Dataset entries
+++

import Literature.Geometry.MetricGeometry.GeodesicLines
import Literature.Geometry.MetricGeometry.PointedGromovHausdorff
import HarnessLib

/-!
# Lines pass to pointed Gromov–Hausdorff limits

The Euclidean factor of the limit space in Huang–Huang–Wang–Zhu 2026, §4, p. 13 — the pointed
equivariant Gromov–Hausdorff limit `(M̂ᵢ, p̂ᵢ, Hᵢ) → (ℝˢ × Ŷ, (0ˢ, ŷ_∞), H)` of the covers of
diagram (4.1), "where `Ŷ` cannot split off an `ℝ`-factor … by the Cheeger–Gromoll's trick" — is
produced by the splitting theorem from LINES of the limit space, and the lines of the limit are
limits of lines of the `M̂ᵢ` passing uniformly close to the base points (each cover `M̂ᵢ` of a
compact manifold with infinite deck group contains a line within `diam Mᵢ` of any point:
`Literature/Geometry/Riemannian/CyclicCoverLine.lean` for the `b = 1` covers, from
`GeodesicLines.lean`). This file proves the passage to the limit, in the tree's vocabulary of
pointed Gromov–Hausdorff convergence (`PointedGHConv`, `IsPointedGHApprox` of
`PointedGromovHausdorff.lean`), with the same subconvergence argument as Petersen 2006, Ch. 9,
§3.2 (proof of Lemma 41: "`d(σ(s), σ(t)) = lim d(σᵢ(s), σᵢ(t)) = |s - t|`"):

* `exists_isometry_real_of_tendsto_dist` — **asymptotically isometric, pointwise confined maps
  `βₙ : ℚ → Y` into a proper metric space subconverge to a line**: if `βₙ q` stays in a compact set
  depending only on `q` and `dist (βₙ q) (βₙ q') → |q - q'|` for all rationals `q, q'`, there are an
  isometric embedding `σ : ℝ → Y` and a subsequence along which `βₙ q → σ q` for every rational `q`;
* `PointedGHConv.exists_isometry_real` — **if `(Xᵢ, pᵢ) → (Y, q)` in the pointed Gromov–Hausdorff
  sense, `Y` is proper, and every `Xᵢ` contains a line `σᵢ` with `dist (σᵢ 0) pᵢ ≤ D`, then `Y`
  contains a line `σ` with `dist (σ 0) q ≤ D`.**

Everything is proved; no definitions, no named facts.

## References

* P. Petersen, *Riemannian Geometry*, 2nd ed., GTM 171 (2006), Ch. 9, §3.2, Lemma 41 (proof).
  [Petersen2006]
* H. Huang, X.-T. Huang, J. Wang, X. Zhu, arXiv:2605.24380 (2026), §2.1 p. 6 (pointed
  Gromov–Hausdorff approximations), §4 p. 13 (diagram (4.1), the Cheeger–Gromoll trick).
  [HuangHuangWangZhu2026]
* J. Cheeger, D. Gromoll, J. Differential Geom. 6 (1971) 119–128. [CheegerGromoll1971]
-/

noncomputable section

open Set Filter Metric Topology Bornology

namespace Literature.Geometry.MetricGeometry

/-! ### §1. Asymptotically isometric confined maps subconverge to a line -/

section Limit

variable {Y : Type*} [MetricSpace Y] [ProperSpace Y]

/-- **Subconvergence to a line, asymptotic form** (Petersen 2006, Ch. 9, §3.2, proof of Lemma 41:
"`σᵢ` converges pointwise to `σ` … and thus `d(σ(s), σ(t)) = lim d(σᵢ(s), σᵢ(t)) = |s - t|`"): let
`βₙ : ℚ → Y` be maps into a proper metric space with `βₙ q ∈ C q`, `C q` compact, and
`dist (βₙ q) (βₙ q') → |q - q'|` as `n → ∞` for all rationals `q, q'`. Then there are an isometric
embedding `σ : ℝ → Y` and a subsequence `φ` with `β_{φ n} q → σ q` for every rational `q`
(extraction in the compact product `∏ C q`, the limit is isometric on `ℚ` and extends to `ℝ` by
completeness and density). [cite: Petersen2006, Ch. 9 §3.2 Lemma 41 (proof)] -/
theorem exists_isometry_real_of_tendsto_dist {β : ℕ → ℚ → Y} {C : ℚ → Set Y}
    (hC : ∀ q, IsCompact (C q)) (hmem : ∀ n q, β n q ∈ C q)
    (hdist : ∀ q q' : ℚ, Tendsto (fun n ↦ dist (β n q) (β n q')) atTop (𝓝 |(q : ℝ) - q'|)) :
    ∃ (σ : ℝ → Y) (φ : ℕ → ℕ), Isometry σ ∧ StrictMono φ ∧
      ∀ q : ℚ, Tendsto (fun n ↦ β (φ n) q) atTop (𝓝 (σ q)) := by
  have hCc : IsCompact (Set.pi univ C) := isCompact_univ_pi hC
  have hF : ∀ n, β n ∈ Set.pi univ C := fun n q _ ↦ hmem n q
  obtain ⟨L, -, φ, hφ, hlim⟩ := hCc.tendsto_subseq hF
  have hLq : ∀ q : ℚ, Tendsto (fun n ↦ β (φ n) q) atTop (𝓝 (L q)) := fun q ↦
    tendsto_pi_nhds.1 hlim q
  -- the limit is isometric on `ℚ`
  have hLiso : ∀ q q' : ℚ, dist (L q) (L q') = |(q : ℝ) - q'| := fun q q' ↦
    tendsto_nhds_unique ((hLq q).dist (hLq q')) ((hdist q q').comp hφ.tendsto_atTop)
  -- extension of `L` to `ℝ`
  have hLu : UniformContinuous L :=
    (LipschitzWith.mk_one (f := L) fun q q' ↦ by rw [hLiso, Rat.dist_eq]).uniformContinuous
  have he : IsUniformInducing ((↑) : ℚ → ℝ) := Rat.isUniformEmbedding_coe_real.isUniformInducing
  have hde : DenseRange ((↑) : ℚ → ℝ) := Rat.denseRange_cast
  set ψ : ℝ → Y := (he.isDenseInducing hde).extend L with hψ
  have hψq : ∀ q : ℚ, ψ q = L q := uniformly_extend_of_ind he hde hLu
  have hψc : Continuous ψ := (uniformContinuous_uniformly_extend he hde hLu).continuous
  have hψiso : ∀ a b : ℝ, dist (ψ a) (ψ b) = |a - b| := fun a b ↦ by
    refine hde.induction_on₂ (p := fun a b ↦ dist (ψ a) (ψ b) = |a - b|) ?_ ?_ a b
    · exact isClosed_eq (continuous_dist.comp (hψc.prodMap hψc))
        (continuous_abs.comp (continuous_fst.sub continuous_snd))
    · intro q q'
      rw [hψq, hψq, hLiso]
  refine ⟨ψ, φ, Isometry.of_dist_eq fun a b ↦ by rw [hψiso, Real.dist_eq], hφ, fun q ↦ ?_⟩
  rw [hψq]
  exact hLq q

end Limit

/-! ### §2. Lines in pointed Gromov–Hausdorff limits -/

section GH

variable {X : ℕ → Type*} [∀ i, PseudoMetricSpace (X i)] {Y : Type*} [MetricSpace Y] [ProperSpace Y]
  {p : ∀ i, X i} {q : Y}

/-- **Lines pass to pointed Gromov–Hausdorff limits** (the "Cheeger–Gromoll trick" input of
Huang–Huang–Wang–Zhu 2026, §4 p. 13, for the limit `(M̂ᵢ, p̂ᵢ) → ℝˢ × Ŷ`; Petersen 2006, Ch. 9,
§3.2, proof of Lemma 41 for the limiting argument): if `(Xᵢ, pᵢ) → (Y, q)` in the pointed
Gromov–Hausdorff sense (`PointedGHConv`), `Y` is a proper metric space, and every `Xᵢ` contains an
isometrically embedded line `σᵢ : ℝ → Xᵢ` with `dist (σᵢ 0) pᵢ ≤ D`, then `Y` contains an
isometrically embedded line `σ : ℝ → Y` with `dist (σ 0) q ≤ D`. Proof: transport `σᵢ|_{[-n,n] ∩ ℚ}`
by pointed `(D + n, 1/(n+1))`-approximations `Xᵢ → Y` (`i = i(n)` large), obtaining maps
`βₙ : ℚ → Y` confined in `B̄(q, D + |t| + 1)` with `dist (βₙ s) (βₙ t) → |s - t|`, and apply
`exists_isometry_real_of_tendsto_dist`. [cite: HuangHuangWangZhu2026, §4 p. 13; Petersen2006, Ch. 9 §3.2 Lemma 41 (proof)] -/
theorem PointedGHConv.exists_isometry_real (h : PointedGHConv p q) {D : ℝ}
    (hline : ∀ i, ∃ σ : ℝ → X i, Isometry σ ∧ dist (σ 0) (p i) ≤ D) :
    ∃ σ : ℝ → Y, Isometry σ ∧ dist (σ 0) q ≤ D := by
  have hD : 0 ≤ D := by
    obtain ⟨σ, -, h0⟩ := hline 0
    exact dist_nonneg.trans h0
  choose σ hσ hσ0 using hline
  -- for each `n`, an index `i n` and a pointed `(D + n, ε n)`-approximation `f n : X (i n) → Y`
  set ε : ℕ → ℝ := fun n ↦ 1 / ((n : ℝ) + 1) with hε
  have hεpos : ∀ n, 0 < ε n := fun n ↦ by positivity
  have hex : ∀ n : ℕ, ∃ (i : ℕ) (f : X i → Y), IsPointedGHApprox (D + n) (ε n) (p i) q f :=
    fun n ↦ by
      obtain ⟨i, hi⟩ := (h (D + n) (ε n) (hεpos n)).exists
      exact ⟨i, hi⟩
  choose i f hf using hex
  -- the transported maps on the rationals, frozen at `q` outside `[-n, n]`
  classical
  set β : ℕ → ℚ → Y := fun n t ↦ if |(t : ℝ)| ≤ n then f n (σ (i n) t) else q with hβ
  -- points of the line within `n` of `σ 0` lie in the ball of the approximation
  have hball : ∀ (n : ℕ) (t : ℚ), |(t : ℝ)| ≤ n → σ (i n) t ∈ closedBall (p (i n)) (D + n) := by
    intro n t ht
    rw [mem_closedBall]
    calc dist (σ (i n) t) (p (i n)) ≤ dist (σ (i n) t) (σ (i n) 0) + dist (σ (i n) 0) (p (i n)) :=
          dist_triangle _ _ _
      _ = |(t : ℝ)| + dist (σ (i n) 0) (p (i n)) := by
          rw [(hσ (i n)).dist_eq, Real.dist_eq, sub_zero]
      _ ≤ D + n := by linarith [hσ0 (i n)]
  have hp0 : ∀ n : ℕ, p (i n) ∈ closedBall (p (i n)) (D + n) := fun n ↦
    mem_closedBall_self (by positivity)
  -- confinement: `β n t ∈ B̄(q, D + |t| + 1)`
  have hmem : ∀ (n : ℕ) (t : ℚ), β n t ∈ closedBall q (D + |(t : ℝ)| + 1) := by
    intro n t
    simp only [hβ]
    split_ifs with ht
    · rw [mem_closedBall, ← (hf n).map_pt]
      have h1 := (hf n).dist_le (hball n t ht) (hp0 n)
      have h2 : dist (σ (i n) t) (p (i n)) ≤ |(t : ℝ)| + D := by
        calc dist (σ (i n) t) (p (i n))
            ≤ dist (σ (i n) t) (σ (i n) 0) + dist (σ (i n) 0) (p (i n)) := dist_triangle _ _ _
          _ = |(t : ℝ)| + dist (σ (i n) 0) (p (i n)) := by
              rw [(hσ (i n)).dist_eq, Real.dist_eq, sub_zero]
          _ ≤ |(t : ℝ)| + D := by linarith [hσ0 (i n)]
      have h3 : ε n ≤ 1 := by
        simp only [hε]
        rw [div_le_one (by positivity)]
        linarith [Nat.cast_nonneg (α := ℝ) n]
      linarith
    · exact mem_closedBall_self (by positivity)
  -- asymptotic isometry: `dist (β n s) (β n t) → |s - t|`
  have hdist : ∀ s t : ℚ, Tendsto (fun n ↦ dist (β n s) (β n t)) atTop (𝓝 |(s : ℝ) - t|) := by
    intro s t
    have hεlim : Tendsto ε atTop (𝓝 0) := by
      simp only [hε]
      exact tendsto_one_div_add_atTop_nhds_zero_nat
    have hev : ∀ᶠ n : ℕ in atTop, |dist (β n s) (β n t) - (|(s : ℝ) - t|)| ≤ ε n := by
      refine (eventually_ge_atTop (⌈|(s : ℝ)|⌉₊ + ⌈|(t : ℝ)|⌉₊)).mono fun n hn ↦ ?_
      have hn' : (⌈|(s : ℝ)|⌉₊ : ℝ) + ⌈|(t : ℝ)|⌉₊ ≤ n := by exact_mod_cast hn
      have hs : |(s : ℝ)| ≤ n :=
        (Nat.le_ceil _).trans (by linarith [Nat.cast_nonneg (α := ℝ) ⌈|(t : ℝ)|⌉₊])
      have ht : |(t : ℝ)| ≤ n :=
        (Nat.le_ceil _).trans (by linarith [Nat.cast_nonneg (α := ℝ) ⌈|(s : ℝ)|⌉₊])
      have hβs : β n s = f n (σ (i n) s) := by simp only [hβ, if_pos hs]
      have hβt : β n t = f n (σ (i n) t) := by simp only [hβ, if_pos ht]
      rw [hβs, hβt]
      have key := (hf n).abs_sub_le (hball n s hs) (hball n t ht)
      rwa [(hσ (i n)).dist_eq, Real.dist_eq] at key
    refine tendsto_const_nhds.congr_dist (squeeze_zero_norm' ?_ hεlim)
    exact hev.mono fun n hn ↦ by rwa [Real.norm_eq_abs, dist_comm, Real.dist_eq, abs_abs]
  obtain ⟨τ, φ, hτ, hφ, hlim⟩ := exists_isometry_real_of_tendsto_dist
    (fun t ↦ isCompact_closedBall q (D + |(t : ℝ)| + 1)) hmem hdist
  refine ⟨τ, hτ, ?_⟩
  -- the base point: `dist (β n 0) q ≤ D + ε n`, pass to the limit
  have h0 : Tendsto (fun n ↦ β (φ n) 0) atTop (𝓝 (τ 0)) := by
    simpa only [Rat.cast_zero] using hlim 0
  have hle : ∀ n, dist (β n 0) q ≤ D + ε n := fun n ↦ by
    have : β n 0 = f n (σ (i n) 0) := by
      simp only [hβ, Rat.cast_zero, abs_zero]
      rw [if_pos (Nat.cast_nonneg n)]
    rw [this, ← (hf n).map_pt]
    have hb0 : σ (i n) 0 ∈ closedBall (p (i n)) (D + n) :=
      mem_closedBall.2 ((hσ0 (i n)).trans (by linarith [Nat.cast_nonneg (α := ℝ) n]))
    have h1 := (hf n).dist_le hb0 (hp0 n)
    linarith [hσ0 (i n)]
  have hεφ : Tendsto (fun n ↦ D + ε (φ n)) atTop (𝓝 (D + 0)) :=
    tendsto_const_nhds.add (tendsto_one_div_add_atTop_nhds_zero_nat.comp hφ.tendsto_atTop)
  rw [add_zero] at hεφ
  exact le_of_tendsto_of_tendsto' (h0.dist tendsto_const_nhds) hεφ fun n ↦ hle (φ n)

end GH

end Literature.Geometry.MetricGeometry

+++

Your task is to copy each line of the data above that holds "hlim".

  obtain ⟨L, -, φ, hφ, hlim⟩ := hCc.tendsto_subseq hF
    tendsto_pi_nhds.1 hlim q
  obtain ⟨τ, φ, hτ, hφ, hlim⟩ := exists_isometry_real_of_tendsto_dist
    simpa only [Rat.cast_zero] using hlim 0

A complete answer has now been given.